Referindo-se à homilia, o vigário geral lembrou que o sacerdote “falava de duas vocações: a vocação da vida, que nós é dada pela família e a vocação do sacerdócio”, às quais acrescentou uma terceira: a da missão.

Há 25 anos, explicou, “o Pe. Carlos Manuel abraçou a fé, que lhe transmitiram os seus pais e a comunidade do Porto da Cruz, mas abraçou também este dom maravilhoso do sacerdócio”. Por isso o Cónego Fiel fez questão de “agradecer ao Senhor a família, porque nós temos estas três famílias e a de sangue, que nos dá a vida é importante, os nossos pais, irmãos e familiares mais próximos, pois será sempre um apoio”.

Agradeceu depois a vocação do presbitério, pela qual o sacerdote passa também a fazer parte de uma outra família, lembrando neste momento não só o Pe. Carlos Manuel, mas também o Pe. José Luís Rodrigues que celebrou igualmente neste dia as suas bodas de prata, e com eles “todos os sacerdotes e todos aqueles que os ajudaram a crescer na fé”. A propósito de vocação, o cónego Fiel convidou ainda a assembleia a rezar pelos nossos seminários, para que “o Senhor nos envie mais sacerdotes”.

Finalmente destacou o dom da missão, lembrando que o sacerdote é ordenado para servir tendo aproveitado, a propósito, para agradecer “a todas as paróquias onde o senhor padre serviu incluindo estas três que ele serve agora e que são a Ribeira da Janela, o Seixal e aqui em São Vicente, mas também para agradecer à comunidade humana, civil representada pelas entidades presentes.

De entre as várias virtudes do Pe. Carlos Manuel, o vigário geral distinguiu duas, nomeadamente “a sua paciência e a sua calma” e também “este amor grande à Igreja e à liturgia”.

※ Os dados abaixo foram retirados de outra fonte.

import Summits.AtomisticToContinuum.BoseEinsteinCondensation.Theorems.BECConjugateDominationPositiveMinimiserFreeHeat
import Mathlib.Analysis.Complex.Exponential
import HarnessLib

/-!
# Route `BECConjugateDomination`, support item `PositiveMinimiser` — small-time expansion of the
# periodic Feynman–Kac functional against the free heat operator, I: pathwise bounds

Step of the `C³` regularity of the periodic Feynman–Kac ground state
(item stmt-AtomisticToContinuum-11787). For a measurable pair potential with bounded
periodisation `v^per ≤ C` whose real interaction `W = (∑_{i<j} v^per(xᵢ - xⱼ)).toReal` is Lipschitz,
and a continuous periodic real `Ψ₀` (bounded, uniformly continuous), UNIFORMLY in the base point:

  `P_t Ψ₀ (X) - (e^{-tH} Ψ₀)(X) = t · W(X) Ψ₀(X) + o(t)`   (`t → 0⁺`)

(proved in part II): write `P_tΨ₀ - e^{-tH}Ψ₀ = E[(1 - e^{-A_t}) Ψ₀(B_t)]` with the action
`A_t = ∫₀ᵗ W(B_s) ds ≤ N²Ct`. This file gives the PATHWISE bounds: the action against `tW(X)`
(`abs_toReal_periodicPathAction_sub_le`: `|A_t - tW(X)| ≤ t·G·√2∑ runSup`, running suprema of the
Brownian coordinates), the pointwise bound of the integrand (`abs_smallTime_integrand_le`: the
split `(1 - e^{-A} - A)Ψ₀(B_t)`, `(A - tW(X))Ψ₀(B_t)`, `tW(X)(Ψ₀(B_t) - Ψ₀(X))`), and uniform
continuity read through an indicator (`abs_sub_le_eta_add_indicator`). [folklore]
-/

noncomputable section

namespace Summit.AtomisticToContinuum.BoseEinsteinCondensation.Theorems.PositiveMinimiser

open MeasureTheory ProbabilityTheory Filter Set Metric
open scoped ENNReal NNReal Topology
open Literature.MathematicalPhysics.QuantumManyBody.BoseGas
open Literature.Probability.Process (brownian runSup runSup_nonneg)

variable {N : ℕ} {v : ℝ → ℝ≥0∞} {L : ℝ} {C : ℝ≥0}

/-! ### The real interaction -/

/-- The real interaction `W = (∑_{i<j} v^per).toReal` is bounded by `N²C` for `v^per ≤ C`. [folklore] -/
theorem toReal_periodicInteraction_le (hC : ∀ x, periodizedPotential v L x ≤ C) (X : Config N) :
    (periodicInteraction v L X).toReal ≤ ((N * N : ℕ) : ℝ) * C := by
  have h := periodicInteraction_le_of_bound (C := (C : ℝ≥0∞)) (fun x => hC x) X
  have hfin : ((N * N : ℕ) : ℝ≥0∞) * (C : ℝ≥0∞) ≠ ⊤ :=
    ENNReal.mul_ne_top (ENNReal.natCast_ne_top _) ENNReal.coe_ne_top
  have := ENNReal.toReal_mono hfin h
  rw [ENNReal.toReal_mul] at this
  simpa using this

/-- The periodic interaction is finite for `v^per ≤ C`. [folklore] -/
theorem periodicInteraction_ne_top (hC : ∀ x, periodizedPotential v L x ≤ C) (X : Config N) :
    periodicInteraction v L X ≠ ⊤ :=
  ne_top_of_le_ne_top (ENNReal.mul_ne_top (ENNReal.natCast_ne_top _) ENNReal.coe_ne_top)
    (periodicInteraction_le_of_bound (C := (C : ℝ≥0∞)) (fun x => hC x) X)

/-! ### The action along a path against `t W(X)` -/

/-- **Pathwise comparison of the action with `t W(X)`**: if `W = V^per.toReal` is `G`-Lipschitz then
`|∫₀ᵗ W(B_s) ds - t W(X)| ≤ t · G · √2 ∑ᵢₖ runSup t (ω i k)` (the displacement up to time `t` is
bounded by the running suprema of the coordinates). [folklore] -/
theorem abs_toReal_periodicPathAction_sub_le (hC : ∀ x, periodizedPotential v L x ≤ C)
    {G : ℝ} (hG : 0 ≤ G)
    (hlip : ∀ Y Z : Config N, |(periodicInteraction v L Y).toReal - (periodicInteraction v L Z).toReal|
      ≤ G * ‖Y - Z‖)
    (t : ℝ≥0) (X : Config N) (ω : PathSpace N) :
    |(periodicPathAction v L t X ω).toReal - t * (periodicInteraction v L X).toReal| ≤
      t * (G * (Real.sqrt 2 * ∑ i, ∑ k, runSup t (ω i k))) := by
  set W : Config N → ℝ := fun Y => (periodicInteraction v L Y).toReal with hW
  set R : ℝ := Real.sqrt 2 * ∑ i, ∑ k, runSup t (ω i k) with hR
  have hR0 : 0 ≤ R := mul_nonneg (Real.sqrt_nonneg _)
    (Finset.sum_nonneg fun i _ => Finset.sum_nonneg fun k _ => runSup_nonneg _ _)
  have hW0 : ∀ Y, 0 ≤ W Y := fun Y => ENNReal.toReal_nonneg
  -- along the path, for `s ∈ (0, t]`: `|W(B_s) - W(X)| ≤ G R`
  have hpath : ∀ s ∈ Ioc (0 : ℝ) t, |W (worldLine X ω s.toNNReal) - W X| ≤ G * R := by
    intro s hs
    have hst : s.toNNReal ≤ t := by
      rw [← NNReal.coe_le_coe, Real.coe_toNNReal _ hs.1.le]; exact hs.2
    have h1 := hlip (worldLine X ω s.toNNReal) X
    rw [worldLine_eq_add_displacement, add_sub_cancel_left] at h1
    exact h1.trans (mul_le_mul_of_nonneg_left (norm_displacement_le_sum_runSup hst ω) hG)
  have hV : ∀ Y, periodicInteraction v L Y = ENNReal.ofReal (W Y) := fun Y => by
    rw [hW, ENNReal.ofReal_toReal (periodicInteraction_ne_top hC Y)]
  -- upper bound for the action
  have hup : periodicPathAction v L t X ω ≤ ENNReal.ofReal (t * (W X + G * R)) := by
    unfold periodicPathAction
    calc ∫⁻ s in Ioc (0 : ℝ) t, periodicInteraction v L (worldLine X ω s.toNNReal)
        ≤ ∫⁻ _s in Ioc (0 : ℝ) t, ENNReal.ofReal (W X + G * R) := by
          refine setLIntegral_mono' measurableSet_Ioc fun s hs => ?_
          rw [hV]
          refine ENNReal.ofReal_le_ofReal ?_
          linarith [(abs_le.1 (hpath s hs)).2]
      _ = ENNReal.ofReal (t * (W X + G * R)) := by
          rw [setLIntegral_const, Real.volume_Ioc, sub_zero, ENNReal.ofReal_mul t.coe_nonneg, mul_comm]
  -- lower bound for the action
  have hlow : ENNReal.ofReal (t * (W X - G * R)) ≤ periodicPathAction v L t X ω := by
    unfold periodicPathAction
    calc ENNReal.ofReal (t * (W X - G * R))
        = ∫⁻ _s in Ioc (0 : ℝ) t, ENNReal.ofReal (W X - G * R) := by
          rw [setLIntegral_const, Real.volume_Ioc, sub_zero, ENNReal.ofReal_mul t.coe_nonneg, mul_comm]
      _ ≤ ∫⁻ s in Ioc (0 : ℝ) t, periodicInteraction v L (worldLine X ω s.toNNReal) := by
          refine setLIntegral_mono' measurableSet_Ioc fun s hs => ?_
          rw [hV]
          refine ENNReal.ofReal_le_ofReal ?_
          linarith [(abs_le.1 (hpath s hs)).1]
  have hfin : periodicPathAction v L t X ω ≠ ⊤ := periodicPathAction_ne_top hC t X ω
  have h1 : (periodicPathAction v L t X ω).toReal ≤ t * (W X + G * R) :=
    ENNReal.toReal_le_of_le_ofReal (mul_nonneg t.coe_nonneg (add_nonneg (hW0 X) (mul_nonneg hG hR0))) hup
  have h2 : t * (W X - G * R) ≤ (periodicPathAction v L t X ω).toReal := by
    rcases le_or_gt 0 (t * (W X - G * R)) with h | h
    · rw [← ENNReal.ofReal_le_ofReal_iff ENNReal.toReal_nonneg, ENNReal.ofReal_toReal hfin]
      exact hlow
    · exact h.le.trans ENNReal.toReal_nonneg
  rw [abs_le]
  constructor <;> nlinarith [h1, h2]

/-! ### Pointwise bound of the integrand -/

/-- **Pointwise bound of the small-time integrand.** With `B = X + √2 b_t`, weight `w = e^{-A}`,
action `A ≤ N²Ct ≤ 1`, `|A - tW(X)| ≤ tGR`, `|W(X)| ≤ N²C`, `|Ψ₀| ≤ M`:
`|Ψ₀(B) - wΨ₀(B) - tW(X)Ψ₀(X)| ≤ M(N²Ct)² + tMGR + tN²C|Ψ₀(B) - Ψ₀(X)|`. [folklore] -/
theorem abs_smallTime_integrand_le (hC : ∀ x, periodizedPotential v L x ≤ C)
    {G : ℝ} (hG : 0 ≤ G)
    (hlip : ∀ Y Z : Config N, |(periodicInteraction v L Y).toReal - (periodicInteraction v L Z).toReal|
      ≤ G * ‖Y - Z‖)
    {Ψ₀ : Config N → ℝ} {M : ℝ} (hM : ∀ Y, |Ψ₀ Y| ≤ M) {t : ℝ≥0}
    (hsmall : ((N * N : ℕ) : ℝ) * C * t ≤ 1) (X : Config N) (ω : PathSpace N) :
    |Ψ₀ (X + displacement t ω) -
        (periodicFKWeight v L t X ω).toReal * Ψ₀ (X + displacement t ω) -
        t * ((periodicInteraction v L X).toReal * Ψ₀ X)| ≤
      M * (((N * N : ℕ) : ℝ) * C * t) ^ 2 +
        t * (M * (G * (Real.sqrt 2 * ∑ i, ∑ k, runSup t (ω i k)))) +
        t * (((N * N : ℕ) : ℝ) * C) * |Ψ₀ (X + displacement t ω) - Ψ₀ X| := by
  have hM0 : 0 ≤ M := (abs_nonneg _).trans (hM 0)
  set CV : ℝ := ((N * N : ℕ) : ℝ) * C with hCV
  have hCV0 : 0 ≤ CV := by positivity
  set W : Config N → ℝ := fun Y => (periodicInteraction v L Y).toReal with hW
  set B : Config N := X + displacement t ω with hB
  set a : ℝ := (periodicPathAction v L t X ω).toReal with ha
  set R : ℝ := Real.sqrt 2 * ∑ i, ∑ k, runSup t (ω i k) with hR
  have hR0 : 0 ≤ R := mul_nonneg (Real.sqrt_nonneg _)
    (Finset.sum_nonneg fun i _ => Finset.sum_nonneg fun k _ => runSup_nonneg _ _)
  have ha0 : 0 ≤ a := ENNReal.toReal_nonneg
  have haCV : a ≤ CV * t := by
    have hA : periodicPathAction v L t X ω ≤ (N * N : ℕ) * (C : ℝ≥0∞) * ENNReal.ofReal t :=
      periodicPathAction_le_of_bound (C := (C : ℝ≥0∞)) (fun x => hC x) t X ω
    have := ENNReal.toReal_mono (ENNReal.mul_ne_top (ENNReal.mul_ne_top (ENNReal.natCast_ne_top _)
      ENNReal.coe_ne_top) ENNReal.ofReal_ne_top) hA
    rw [ENNReal.toReal_mul, ENNReal.toReal_mul, ENNReal.toReal_ofReal t.coe_nonneg] at this
    simpa [hCV] using this
  have ha1 : a ≤ 1 := haCV.trans hsmall
  have hw : (periodicFKWeight v L t X ω).toReal = Real.exp (-a) := toReal_periodicFKWeight_eq_exp hC t X ω
  have hWX : |W X| ≤ CV := by
    rw [abs_of_nonneg ENNReal.toReal_nonneg]; exact toReal_periodicInteraction_le hC X
  have hact : |a - t * W X| ≤ t * (G * R) := abs_toReal_periodicPathAction_sub_le hC hG hlip t X ω
  -- the algebraic split
  have hsplit : Ψ₀ B - (periodicFKWeight v L t X ω).toReal * Ψ₀ B - t * (W X * Ψ₀ X) =
      -(Real.exp (-a) - 1 + a) * Ψ₀ B + (a - t * W X) * Ψ₀ B + t * W X * (Ψ₀ B - Ψ₀ X) := by
    rw [hw]; ring
  rw [hsplit]
  -- `|e^{-a} - 1 + a| ≤ a²` for `0 ≤ a ≤ 1`
  have hexp : |Real.exp (-a) - 1 + a| ≤ a ^ 2 := by
    have h := Real.abs_exp_sub_one_sub_id_le (x := -a) (by rw [abs_neg, abs_of_nonneg ha0]; exact ha1)
    rw [neg_sq] at h
    simpa [sub_neg_eq_add] using h
  have e1 : |-(Real.exp (-a) - 1 + a) * Ψ₀ B| ≤ M * (CV * t) ^ 2 := by
    rw [abs_mul, abs_neg]
    calc |Real.exp (-a) - 1 + a| * |Ψ₀ B| ≤ a ^ 2 * M :=
          mul_le_mul hexp (hM B) (abs_nonneg _) (sq_nonneg _)
      _ ≤ (CV * t) ^ 2 * M := mul_le_mul_of_nonneg_right (pow_le_pow_left₀ ha0 haCV 2) hM0
      _ = M * (CV * t) ^ 2 := by ring
  have e2 : |(a - t * W X) * Ψ₀ B| ≤ t * (M * (G * R)) := by
    rw [abs_mul]
    calc |a - t * W X| * |Ψ₀ B| ≤ t * (G * R) * M := mul_le_mul hact (hM B) (abs_nonneg _) (by positivity)
      _ = t * (M * (G * R)) := by ring
  have e3 : |t * W X * (Ψ₀ B - Ψ₀ X)| ≤ t * CV * |Ψ₀ B - Ψ₀ X| := by
    rw [abs_mul, abs_mul, abs_of_nonneg t.coe_nonneg]
    exact mul_le_mul_of_nonneg_right (mul_le_mul_of_nonneg_left hWX t.coe_nonneg) (abs_nonneg _)
  calc |-(Real.exp (-a) - 1 + a) * Ψ₀ B + (a - t * W X) * Ψ₀ B + t * W X * (Ψ₀ B - Ψ₀ X)|
      ≤ |-(Real.exp (-a) - 1 + a) * Ψ₀ B| + |(a - t * W X) * Ψ₀ B| + |t * W X * (Ψ₀ B - Ψ₀ X)| :=
        (abs_add_le _ _).trans (add_le_add (abs_add_le _ _) le_rfl)
    _ ≤ M * (CV * t) ^ 2 + t * (M * (G * R)) + t * CV * |Ψ₀ B - Ψ₀ X| := add_le_add (add_le_add e1 e2) e3

/-- **Uniform continuity read through an indicator**: if `‖h‖ < δ ⇒ |Ψ₀(Y + h) - Ψ₀(Y)| ≤ η` and
`|Ψ₀| ≤ M`, then `|Ψ₀(X + h) - Ψ₀(X)| ≤ η + 2M · 𝟙{δ ≤ ‖h‖}`. [folklore] -/
theorem abs_sub_le_eta_add_indicator {Ψ₀ : Config N → ℝ} {M : ℝ} (hM : ∀ Y, |Ψ₀ Y| ≤ M)
    {η δ : ℝ} (hη : 0 ≤ η) (hUC : ∀ Y h : Config N, ‖h‖ < δ → |Ψ₀ (Y + h) - Ψ₀ Y| ≤ η)
    (X h : Config N) :
    |Ψ₀ (X + h) - Ψ₀ X| ≤ η + 2 * M * Set.indicator {h' : Config N | δ ≤ ‖h'‖} (fun _ => (1 : ℝ)) h := by
  have hM0 : 0 ≤ M := (abs_nonneg _).trans (hM 0)
  by_cases hh : δ ≤ ‖h‖
  · rw [Set.indicator_of_mem (show h ∈ {h' : Config N | δ ≤ ‖h'‖} from hh), mul_one]
    calc |Ψ₀ (X + h) - Ψ₀ X| ≤ |Ψ₀ (X + h)| + |Ψ₀ X| := abs_sub _ _
      _ ≤ M + M := add_le_add (hM _) (hM _)
      _ ≤ η + 2 * M := by linarith
  · rw [Set.indicator_of_notMem (show h ∉ {h' : Config N | δ ≤ ‖h'‖} from hh), mul_zero, add_zero]
    exact hUC X h (not_le.1 hh)

end Summit.AtomisticToContinuum.BoseEinsteinCondensation.Theorems.PositiveMinimiser

end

O vigário geral terminou com uma referência a São João Maria Vianney, o Cura d’Ars, que já havia sido mencionado pelo próprio jubilado, quando este dizia que o coração do sacerdote tinha de ser o coração de Cristo. Tendo isto em conta o cónego Fiel de Sousa terminou desejando que, tal que como aqueles que abraçaram a fé e “abraçar a fé é colocar todos no coração”, também o Pe. Carlos seja capaz de o fazer assim como nós. E que o nosso coração “seja um coração que reúne, que ama e que abraça todos nesta comunhão que nos levará a ser mais felizes  até ao dia em que nos vamos encontrar com o Pai e com todos no céu”.